Wimmer: Hätten wir den Mist liegen lassen sollen? Es hat geheißen, über Weihnachten, Neujahr soll man großzügiger sein. Wenn ich da jede Woche zwei, drei Sackerln mehr mitnehm', da denke ich mir nix dabei. Und was die Geschenke angeht: Das war einmal, zu Weihnachten, ein Kaffee. Und zu Silvester ein Schnitzel. Wegen dem bissel! Was kost' heut ein Kaffee?

"Krone": Der Schaden für die Stadt Wien betrage 1.751,61 Euro, weil zusätzlicher Mist kostenpflichtig sei. Der Schaden wurde dann auf 1.500 Euro heruntergesetzt.
Wimmer: Und ich sag' Ihnen, es geht nicht um den Schaden. Das, was die Stadt Wien da macht, hat Methode. Uns Alte will man loswerden. Wir sind ja nicht die erste Partie, mit der sie das machen, das geht ja laufend.

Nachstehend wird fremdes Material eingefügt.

import Literature.Barriers.Schanuel.LargeTranscendenceDegreeOfCriterion
import HarnessLib

/-!
# Large transcendence degree on the `d × ℓ` grid (LNM 1752, Ch. 14, Theorem 2.7) — discharged

Discharge of the named fact (barrier declaration)
`Literature.Barriers.Schanuel.LargeTranscendenceDegree` (`LargeTranscendenceDegree.lean`;
Nesterenko–Philippon (eds.), LNM 1752, Ch. 14 (M. Waldschmidt), Theorem 2.7, p. 215 = PDF p. 248,
"Here is the main result of G. Diaz in [Dia2]"): for `ℚ`-linearly independent `x₁, …, x_d`
satisfying (T.H.) and `ℚ`-linearly independent `y₁, …, y_ℓ` satisfying (T.H.), with `dℓ > ℓ + d`,
`K = ℚ(e^{xᵢyⱼ})`, `K₁ = K(x)`, `K₂ = K₁(y)`:
`trdeg K ≥ [dℓ/(ℓ+d)]`, `trdeg K₁ ≥ [d(ℓ+1)/(ℓ+d)]`, `trdeg K₂ ≥ ⌈dℓ/(ℓ+d)⌉`.

Proofs only (no definitions, no named facts, nothing asserted). This file only composes theorems
already in the tree:

* `largeTranscendenceDegree_of_nesterenko` (`LargeTranscendenceDegreeOfCriterion.lean`): the
  barrier declaration from the three core elimination-theoretic facts of LNM 1752, Ch. 3 §4 —
  Prop. 4.4 (associated form), Prop. 4.11 (Bézout inequality), Prop. 4.13 (close zero) — through
  Philippon's main criterion (`Philippon1986_mainCriterion_of_nesterenko'`), Philippon's zero
  estimate on `𝔾ₐ × 𝔾ₘⁿ` (`Philippon1986_GaGm_P1n_holds`, `Philippon1986_GaGm_holds`), Diaz's
  Théorèmes 1, 2 (`Diaz1989_thm1_of_philippon`, `Diaz1989_thm2_of_philippon`) and Laurent's
  Théorème 3 iii) for the `t₂`-clause (`Diaz1989_main_iii_of_mainCriterion`,
  `Diaz1989_gridXY_of_main`);
* the tree's discharges of those three facts:
  `Nesterenko.NesterenkoPhilippon2001_ch3_prop_4_4_holds` (`NesterenkoEliminationProp44Holds.lean`),
  `Nesterenko.NesterenkoPhilippon2001_ch3_prop_4_11_holds` (`NesterenkoEliminationProp411Holds.lean`),
  `Nesterenko.NesterenkoPhilippon2001_ch3_prop_4_13_holds` (`NesterenkoEliminationProp413Holds.lean`)
  (all three already imported here through `DiazMainIIIOfCriterion.lean`, where they give
  `Diaz1989_main_iii_holds`).

So Theorem 2.7 — the printed reach of the Gel'fond–Schneider method in several variables under the
Technical Hypothesis, recorded by the barrier — is now a theorem of the tree rather than a
hypothesis: users' `(h : LargeTranscendenceDegree)` / `(h : diaz1989_largeTrdeg)` are fed
`LargeTranscendenceDegree_holds` / `diaz1989_largeTrdeg_holds`. A new sibling is used (rather than
an append to `LargeTranscendenceDegree.lean`) because the statement file sits below all the proofs
files in the import order (same layout as `LargeTranscendenceDegreeThm29Holds.lean` for Theorem 2.9).

## References

* [NesterenkoPhilippon2001] Yu. V. Nesterenko, P. Philippon (eds.), *Introduction to Algebraic
  Independence Theory*, LNM 1752, Springer (2001): Ch. 14 (M. Waldschmidt), Definition 2.6 and
  Theorem 2.7 with its Remark, p. 215 (PDF p. 248), §2.3 p. 217 (PDF p. 250); Ch. 3
  (Yu. V. Nesterenko) §4, Prop. 4.4 (p. 38), Prop. 4.11 (pp. 40–41), Prop. 4.13 (p. 41).
* [Diaz1989] G. Diaz, *Grands degrés de transcendance pour des familles d'exponentielles*,
  J. Number Theory 31 (1989) 1–23, Théorèmes 1, 2.
* [Philippon1986Criteres] P. Philippon, *Critères pour l'indépendance algébrique*, Publ. Math.
  IHÉS 64 (1986) 5–52, Théorème 2.11, Théorème 2.12 (i).
* [Laurent1991] M. Laurent, *Sur quelques résultats récents de transcendance*, Astérisque 198–200
  (1991) 209–230, §3.1, Théorème 3 iii).
-/

noncomputable section

namespace Literature.Barriers.Schanuel

open Literature.NumberTheory.Transcendental

/-- **LNM 1752, Ch. 14, Theorem 2.7 (Diaz 1989 — large transcendence degree under the Technical
Hypothesis), PROVED**: the named fact `LargeTranscendenceDegree` holds — for `ℚ`-linearly
independent `x : Fin d → ℂ` and `y : Fin ℓ → ℂ` both satisfying (T.H.) and `ℓ + d < dℓ`,
`[dℓ/(ℓ+d)] ≤ trdeg_ℚ ℚ(e^{xᵢyⱼ})`, `[d(ℓ+1)/(ℓ+d)] ≤ trdeg_ℚ ℚ(x, e^{xᵢyⱼ})`,
`⌈dℓ/(ℓ+d)⌉ ≤ trdeg_ℚ ℚ(x, y, e^{xᵢyⱼ})`. Composition of the tree's reduction
`largeTranscendenceDegree_of_nesterenko` (Theorem 2.7 from LNM 1752 Ch. 3 §4, Prop. 4.4, 4.11,
4.13, via Philippon's criterion and zero estimate, Diaz's Théorèmes 1, 2 and Laurent's
Théorème 3 iii)) with the tree's discharges of those three propositions.
[cite: NesterenkoPhilippon2001, Ch. 14 Theorem 2.7 and Remark, p. 215 (PDF p. 248); Ch. 3 §4 Prop. 4.4, 4.11, 4.13]
[cite: Diaz1989, Théorèmes 1, 2] -/
theorem LargeTranscendenceDegree_holds : LargeTranscendenceDegree :=
  largeTranscendenceDegree_of_nesterenko
    Nesterenko.NesterenkoPhilippon2001_ch3_prop_4_4_holds
    Nesterenko.NesterenkoPhilippon2001_ch3_prop_4_11_holds
    Nesterenko.NesterenkoPhilippon2001_ch3_prop_4_13_holds

/-- The same theorem under the literature-style second name of the barrier declaration,
`diaz1989_largeTrdeg` (an `alias` of `LargeTranscendenceDegree`; `largeTranscendenceDegree_iff` is
`Iff.rfl`), for users written against that spelling (route theses `Schanuel/AlgIndepMethod`,
`Schanuel/RoyCriterion`). [cite: NesterenkoPhilippon2001, Ch. 14 Theorem 2.7]
[cite: Diaz1989, Théorèmes 1, 2] -/
theorem diaz1989_largeTrdeg_holds : diaz1989_largeTrdeg :=
  LargeTranscendenceDegree_holds

/-- **Theorem 2.7, clause `t`, unconditionally in the tree**: under (T.H.) for `x` and `y`,
`ℓ + d < dℓ` gives `[dℓ/(ℓ+d)] ≤ trdeg_ℚ ℚ(e^{xᵢyⱼ})`.
[cite: NesterenkoPhilippon2001, Ch. 14 Theorem 2.7 (t) and Remark] -/
theorem le_trdeg_gridField {d l : ℕ} (x : Fin d → ℂ) (y : Fin l → ℂ)
    (hx : LinearIndependent ℚ x) (hTx : TechnicalHypothesis x)
    (hy : LinearIndependent ℚ y) (hTy : TechnicalHypothesis y) (hdl : l + d < d * l) :
    ((d * l / (l + d) : ℕ) : Cardinal) ≤ Algebra.trdeg ℚ (gridField x y) :=
  (LargeTranscendenceDegree_holds d l x y hx hTx hy hTy hdl).1

/-- **Theorem 2.7, clause `t₁`, unconditionally in the tree**: under (T.H.) for `x` and `y`,
`ℓ + d < dℓ` gives `[d(ℓ+1)/(ℓ+d)] ≤ trdeg_ℚ ℚ(x, e^{xᵢyⱼ})`.
[cite: NesterenkoPhilippon2001, Ch. 14 Theorem 2.7 (t₁) and Remark] -/
theorem le_trdeg_gridField₁ {d l : ℕ} (x : Fin d → ℂ) (y : Fin l → ℂ)
    (hx : LinearIndependent ℚ x) (hTx : TechnicalHypothesis x)
    (hy : LinearIndependent ℚ y) (hTy : TechnicalHypothesis y) (hdl : l + d < d * l) :
    ((d * (l + 1) / (l + d) : ℕ) : Cardinal) ≤ Algebra.trdeg ℚ (gridField₁ x y) :=
  (LargeTranscendenceDegree_holds d l x y hx hTx hy hTy hdl).2.1

/-- **Theorem 2.7, clause `t₂`, unconditionally in the tree** (Philippon 1986, Théorème 2.12 (i)):
under (T.H.) for `x` and `y`, `ℓ + d < dℓ` gives `⌈dℓ/(ℓ+d)⌉ ≤ trdeg_ℚ ℚ(x, y, e^{xᵢyⱼ})`.
[cite: NesterenkoPhilippon2001, Ch. 14 Theorem 2.7 (t₂) and §2.3 p. 217]
[cite: Philippon1986Criteres, Théorème 2.12 (i)] -/
theorem ceil_le_trdeg_gridField₂ {d l : ℕ} (x : Fin d → ℂ) (y : Fin l → ℂ)
    (hx : LinearIndependent ℚ x) (hTx : TechnicalHypothesis x)
    (hy : LinearIndependent ℚ y) (hTy : TechnicalHypothesis y) (hdl : l + d < d * l) :
    ((⌈((d * l : ℕ) : ℚ) / ((l + d : ℕ) : ℚ)⌉₊ : ℕ) : Cardinal) ≤ Algebra.trdeg ℚ (gridField₂ x y) :=
  (LargeTranscendenceDegree_holds d l x y hx hTx hy hTy hdl).2.2

end Literature.Barriers.Schanuel

end
/-- **LOWER HARMONIC-ACCEPTANCE LAW**: `∫ ḡ²/α dπ ≤ (τ_int(K, ḡ) + 1/2) · ∫ ḡ² dπ`, i.e.
`τ_int(K, ḡ) ≥ ⟨1/α⟩_ḡ − 1/2` — from `τ_int(J̃, ḡ/α) ≥ 1/2` (VII `autocov_imhJump_nonneg`). -/
theorem harmonicMean_le_tauInt_indepMH (hw : Measurable w) (hw0 : ∀ x, 0 < w x)
    [IsProbabilityMeasure π] (hπ : (q.withDensity fun x => ENNReal.ofReal (w x)) = π) {m : ℝ}
    (hm0 : 0 < m) (hm : ∀ x, ENNReal.ofReal m ≤ imhAcceptMass q w x) {g : Ω → ℝ}
    (hg : Measurable g) {C : ℝ} (hC : ∀ x, |g x| ≤ C) (hg0 : ∫ x, g x ∂π = 0)
    (hV : ∫ x, g x ^ 2 ∂π ≠ 0) :
    ∫ x, g x ^ 2 / (imhAcceptMass q w x).toReal ∂π
      ≤ (tauInt (fun t => autocov (indepMH q w) π g t / autocov (indepMH q w) π g 0) + 1 / 2)
          * ∫ x, g x ^ 2 ∂π := by
  obtain ⟨hV0, hVle⟩ := JumpVar.integral_sq_le_div (π := π) hw hw0 hm0 hm hg hC
  rw [tauInt_indepMH_eq_jump hw hw0 hπ hm0 hm hg hC hg0 hV]
  refine le_mul_of_one_le_left (hV0.trans hVle) ?_
  have hnn := fun t => autocov_imhJump_nonneg hw hw0 hπ (JumpVar.measurable_div hw hg)
    (JumpVar.abs_div_le hw hw0 hm0 hm hC) t
  have h0 := fun (ρ : ℕ → ℝ) (h : ∀ t, 0 ≤ ρ t) => (tsum_nonneg h : 0 ≤ ∑' t, ρ t)
  unfold tauInt
  linarith [h0 _ fun t => div_nonneg (hnn (t + 1)) (hnn 0)]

"Krone": Sie meinen, das wird zum Anlass für Personalabbau genommen?
Wimmer: Genau. Überall dort, wo die älteren Leut' die Touren fahren. Ich hätte 2014-2015 in Pension gehen sollen. Mein Vorgesetzter war sehr zynisch, als er mich gefeuert hat. "Hoffen'S gar nicht erst drauf, dass Sie die Abfertigung kriegen. Da! Unterschreiben'S!", hat er g'sagt.

"Krone": Haben Sie nicht den Betriebsrat eingeschaltet?
Wimmer: Doch, aber der hat auch gesagt, ich soll das unterschreiben. Auch die Arbeiterkammer konnte mir nicht helfen, weil die Stadt Wien ein eigenes Dienstrecht hat. Am nächsten Tag haben sie mir die Fristlose in die Hand gedrückt. Meine zwei Kollegen sind pragmatisiert, die wurden suspendiert und haben noch was vor sich...

"Krone": Sind Sie enttäuscht von Ihrem Arbeitgeber?
Wimmer: Und wie. Das ist nicht notwendig, dass man auf die kleinen Leut' so losgehen tut. Die jungen Kollegen trauen sich ja nicht einmal mehr aufs Klo zu gehen. Ich hätte mir eine Verwarnung erwartet. Der Innendienst hätte kommen können und sagen: "Was macht's ihr da für G'schichten?" Dann hätten wir ihnen erklärt, dass es manchmal schnell gehen muss bei der Müllabfuhr, wenn schon die Tramway hinter dir steht.

"Krone": Korruptionsstaatsanwaltschaft, Amtsmissbrauch: Verstehen Sie die Welt noch?
Wimmer: Na, na, na. Es ist ein Witz. Bei einem Herrn Grasser geht's um Millionen, bei uns geht's um ein paar Kaffee. Da kommt man sich schon verarscht vor.

"Krone": Würden Sie das gerne dem Wiener Bürgermeister sagen?
Wimmer: Sehr gerne. Ich hab den Häupl ganz gut leiden können, aber jetzt nimmer mehr. Ich war immer schon ein Sozialdemokrat, weil früher die Roten für die Arbeiter waren. Aber schön langsam kommt's mir vor, dass ich mich ablös' von denen.

"Krone": Wären Sie jetzt gerne auf einer Tour?
Wimmer: Oh ja, na freilich! Im Mai werden's zwei Jahre, dass ich nicht mehr fahren darf. Ich war gern bei der 48er, ich vermiss meine Partie.

"Krone": Wenn Sie jetzt einen Wunsch frei hätten, was wäre es?
Wimmer: Dass ich meine Abfertigung kriege. Ich und meine Frau haben uns für den Umbau des Hauses ein Geld ausgeborgt von meiner Mutter und meinem Freund. Das wollte ich 2015 zurückzahlen. Und noch etwas wünsch' ich mir: Dass die Leute im Dorf endlich wissen, dass ich nix g'stohlen hab'.

Posse in Orange
Weil sie rund um Weihnachten 2010 zu viel Abfall entsorgten und dafür zu einem Kaffee und später auch zu einem Schnitzel eingeladen wurden, erstattete die Korruptionsstaatsanwaltschaft Anklage gegen drei Müllmänner. Der Stadt Wien seien dadurch 1.751,61 Euro an Gebühren entgangen, hieß es im Urteil (drei Monate bedingt wegen Amtsmissbrauchs). Josef Wimmer wurde zwangspensioniert, seine zwei Kollegen Gerhard F. und Willibald B. vom Dienst suspendiert.